Legacy database primary key

legacy_persistent_identifier property #

Resolvable persistent identifier like DOI or URN

attach_metadata_owner() #

Creates new MetadataProvider object from metadata-owner field, that is usually CSC-username

Source code in src/apps/core/models/legacy.py
def attach_metadata_owner(self) -> Actor:
    """Creates new MetadataProvider object from metadata-owner field, that is usually CSC-username"""
    metadata_user, user_created = MetaxUser.objects.get_or_create(
        username=self.metadata_provider_user
    )
    owner_created = False
    metadata_owner = MetadataProvider.objects.filter(
        user=metadata_user, organization=self.metadata_provider_org
    ).first()
    if not metadata_owner:
        metadata_owner = MetadataProvider.objects.create(
            user=metadata_user, organization=self.metadata_provider_org
        )
        owner_created = True
    if owner_created:
        self.created_objects.update(["MetadataProvider"])
    if user_created:
        self.created_objects.update(["User"])
    self.metadata_owner = metadata_owner
    return metadata_owner

create_snapshot(**kwargs) #

Create snapshot of dataset.

Due to how simple-history works, LegacyDataset will need to be "cast" into a normal Dataset for creating a snapshot.

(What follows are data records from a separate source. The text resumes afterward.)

/-- ★★ **`hD2L2` FOR ANY WEIGHT SPLIT**: `hD2sup_of_form_schemas_w` + def-Y's reality letters ⟹ edition 29's `hD2L2` at `𝔯 := resYOfC2 N θ M⋆ 𝔠`.
[cite: Balaban1985BackgroundPropagators, (3.137) p.423, (3.134) p.422, (3.46) p.398, p.391; Balaban1985Averaging, (149) p.40; Balaban1984PropagatorsII, (2.51) p.232] -/
theorem hD2L2_of_form_schemas_wR (q : PinPrims) (hq : q.OK) (H : MemberY θ.d₆ θ.ℓ₆ θ.hd' θ.hL' θ.b₀ θ.b₁ Mstar → Prop) (𝔠 : C2Y N θ Mstar)
    (R₁ R₂ : RegFamY θ.d₆ θ.ℓ₆ θ.hd' θ.hL' θ.b₀ θ.b₁ Mstar (Matrix (Fin N) (Fin N) ℂ)) (hG : MemOfFam (specialUnitaryUnits (Fin N)) R₁) (c : ℝ)
    (𝔬12 : ∀ x : MemberY θ.d₆ θ.ℓ₆ θ.hd' θ.hL' θ.b₀ θ.b₁ Mstar, B9Thm312Whole.Ops (geo9Y x) (bg9Y (Matrix (Fin N) (Fin N) ℂ) (specialUnitaryUnits (Fin N)) x)
      (XBK (TrIdx N) x.toKIdx) (XBK (TrIdx N) x.toKIdx) (XHK (TrIdx N) x.toKIdx) (XSK (TrIdx N) x.toKIdx))
    (bI : ∀ x : MemberY θ.d₆ θ.ℓ₆ θ.hd' θ.hL' θ.b₀ θ.b₁ Mstar, FBondY x.toKIdx → IBondY x.toKIdx)
    (hblk12 : ∀ x : MemberY θ.d₆ θ.ℓ₆ θ.hd' θ.hL' θ.b₀ θ.b₁ Mstar, (𝔬12 x).blk = blkBK x.toKIdx (bI x))
    (wC wH : ∀ x : MemberY θ.d₆ θ.ℓ₆ θ.hd' θ.hL' θ.b₀ θ.b₁ Mstar, IBondY x.toKIdx → ℝ)
    (hwC : ∀ x c, 0 ≤ wC x c) (hwH : ∀ x c, 0 ≤ wH x c) (hww : ∀ x c, wC x c * wH x c ≤ ((geo9Y x).len c ^ 2)⁻¹)
    (κC δC tHJ ρR δ₂ θ₂ M a : ℝ) (hκC : 0 ≤ κC) (htHJ : 0 ≤ tHJ) (hρR : 0 < ρR) (hδ₂ : 0 ≤ δ₂) (hθ₂0 : 0 ≤ θ₂) (hM : 0 < M)
    (hδC : δ₂ + q.αF * ((1 - 2 * q.α) * q.δ₀) + ρR ≤ δC)
    (hθ₂ : (cR39 (trBasis N))⁻¹ * (2 * N * basisBound39 (trBasis N) ^ 2 * κC * tHJ * (((θ.ℓ₆ + 1 : ℕ) : ℝ) ^ 2) *
      rowConst261 (geo9Y (d := θ.d₆) (ℓ := θ.ℓ₆) (hd := θ.hd') (hL := θ.hL') (b₀ := θ.b₀) (b₁ := θ.b₁) (Mstar := Mstar)) ρR) ≤ θ₂)
    (hC2 : ∀ x : MemberY θ.d₆ θ.ℓ₆ θ.hd' θ.hL' θ.b₀ θ.b₁ Mstar, M ≤ (geo9Y x).M → ∀ α₀ : ℝ, 0 < α₀ → (geo9Y x).M * α₀ ≤ a →
      ∀ U : (bg9Y (Matrix (Fin N) (Fin N) ℂ) (specialUnitaryUnits (Fin N)) x).Cfg,
        (bg9YR (Matrix (Fin N) (Fin N) ℂ) (specialUnitaryUnits (Fin N)) R₁ R₂ x).Reg335 c α₀ U →
        (bg9YR (Matrix (Fin N) (Fin N) ℂ) (specialUnitaryUnits (Fin N)) R₁ R₂ x).Reg336 c α₀ U →
          C2FormMaj x.toKIdx (g := geo9Y x) (bI x) (fun c => c) (𝔠 x).form U κC δC (wC x))
    (hHJ : ∀ x : MemberY θ.d₆ θ.ℓ₆ θ.hd' θ.hL' θ.b₀ θ.b₁ Mstar, M ≤ (geo9Y x).M → ∀ α₀ : ℝ, 0 < α₀ → (geo9Y x).M * α₀ ≤ a →
      ∀ U : (bg9Y (Matrix (Fin N) (Fin N) ℂ) (specialUnitaryUnits (Fin N)) x).Cfg,
        (bg9YR (Matrix (Fin N) (Fin N) ℂ) (specialUnitaryUnits (Fin N)) R₁ R₂ x).Reg335 c α₀ U →
        (bg9YR (Matrix (Fin N) (Fin N) ℂ) (specialUnitaryUnits (Fin N)) R₁ R₂ x).Reg336 c α₀ U →
          ∀ c : IBondY x.toKIdx,
            ‖trAdjY (trDualMatY N) (HDY x.toKIdx (parSymY x.toKIdx) (parBY x.toKIdx) (GpY x.toKIdx (parSymY x.toKIdx)) U) (JY x.toKIdx U) c‖ ≤
              tHJ * ((geo9Y x).M * α₀) * wH x c)
    (hC : ∀ (x : MemberY θ.d₆ θ.ℓ₆ θ.hd' θ.hL' θ.b₀ θ.b₁ Mstar) (U : CfgY (Matrix (Fin N) (Fin N) ℂ) x.toKIdx), (∀ μ z, U μ z ∈ specialUnitaryUnits (Fin N)) →
      ∀ A A' : FBondY x.toKIdx → Matrix (Fin N) (Fin N) ℂ, (𝔠 x).form U (star A) (star A') = star ((𝔠 x).form U A A'))
    (hH : ∀ (x : MemberY θ.d₆ θ.ℓ₆ θ.hd' θ.hL' θ.b₀ θ.b₁ Mstar) (U : CfgY (Matrix (Fin N) (Fin N) ℂ) x.toKIdx), (∀ μ z, U μ z ∈ specialUnitaryUnits (Fin N)) →
      ∀ X : IBondY x.toKIdx → Matrix (Fin N) (Fin N) ℂ,
        HDY x.toKIdx (parSymY x.toKIdx) (parBY x.toKIdx) (GpY x.toKIdx (parSymY x.toKIdx)) U (star X) =
          star (HDY x.toKIdx (parSymY x.toKIdx) (parBY x.toKIdx) (GpY x.toKIdx (parSymY x.toKIdx)) U X)) :
    ∃ ML : ℝ, ∀ x : MemberY θ.d₆ θ.ℓ₆ θ.hd' θ.hL' θ.b₀ θ.b₁ Mstar, ML ≤ (geo9Y x).M → M ≤ (geo9Y x).M → ∀ α₀ : ℝ, 0 < α₀ → (geo9Y x).M * α₀ ≤ a →
      ∀ U : (bg9Y (Matrix (Fin N) (Fin N) ℂ) (specialUnitaryUnits (Fin N)) x).Cfg,
        (bg9YR (Matrix (Fin N) (Fin N) ℂ) (specialUnitaryUnits (Fin N)) R₁ R₂ x).Reg335 c α₀ U →
        (bg9YR (Matrix (Fin N) (Fin N) ℂ) (specialUnitaryUnits (Fin N)) R₁ R₂ x).Reg336 c α₀ U →
          BlockBd (g := toB6 (geo9Y x) 1 (H x)) (𝔬12 x).blk (𝔬12 x).blk
            (D2coK x.toKIdx (trBasis N) (bg9Y (Matrix (Fin N) (Fin N) ℂ) (specialUnitaryUnits (Fin N)) x) (fun U => U) ((resYOfC2 N θ Mstar 𝔠 x).Δ2) U)
            (fun (y y' : (geo9Y x).Site) => θ₂ * ((geo9Y x).M * α₀) * ((geo9Y x).len y)⁻¹ * ((geo9Y x).len y')⁻¹ *
              Real.exp (-(δ₂ * (geo9Y x).dist y y'))) := by
  obtain ⟨ML, hsup⟩ := hD2sup_of_form_schemas_wR q hq H 𝔠 R₁ R₂ c 𝔬12 bI hblk12 wC wH hwC hwH hww κC δC tHJ ρR δ₂ θ₂ M a hκC htHJ hρR hδ₂ hM hδC hθ₂ hC2 hHJ
  refine ⟨ML, fun x hMx hMM α₀ hα ha U hU hU' => ?_⟩
  have hgeo : GeoOK (geo9Y x) := ⟨geo9Y_dist_triangle x, geo9Y_dist_comm x, geo9K_dist_nonneg x.toKIdx, geo9Y_len_pos x⟩
  have hθ : 0 ≤ θ₂ * ((geo9Y x).M * α₀) := mul_nonneg hθ₂0 (mul_nonneg (hM.le.trans hMM) hα.le)
  have hΔ := resYOfC2_Δ2_isSymmTr θ Mstar 𝔠 x (U := U) (fun μ z => specialUnitaryUnits_le_unitaryUnits (hG x c α₀ U hU μ z)) (hC x U (hG x c α₀ U hU)) (hH x U (hG x c α₀ U hU))
  have h := hsup x hMx hMM α₀ hα ha U hU hU'
  rw [hblk12 x] at h ⊢
  exact blockBd_d2coK_of_sup_symm x.toKIdx (bg9Y (Matrix (Fin N) (Fin N) ℂ) (specialUnitaryUnits (Fin N)) x) (fun U => U)
    ((resYOfC2 N θ Mstar 𝔠 x).Δ2) (R₀ := 1) (H₀ := H x) hgeo hθ h hΔ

Source code in src/apps/core/models/legacy.py
def create_snapshot(self, **kwargs):
    """Create snapshot of dataset.

    Due to how simple-history works, LegacyDataset will need to be "cast"
    into a normal Dataset for creating a snapshot.
    """
    self.dataset.create_snapshot(**kwargs)

update_from_legacy(context=None, raise_serializer_errors=True) #

Update dataset fields from legacy data dictionaries.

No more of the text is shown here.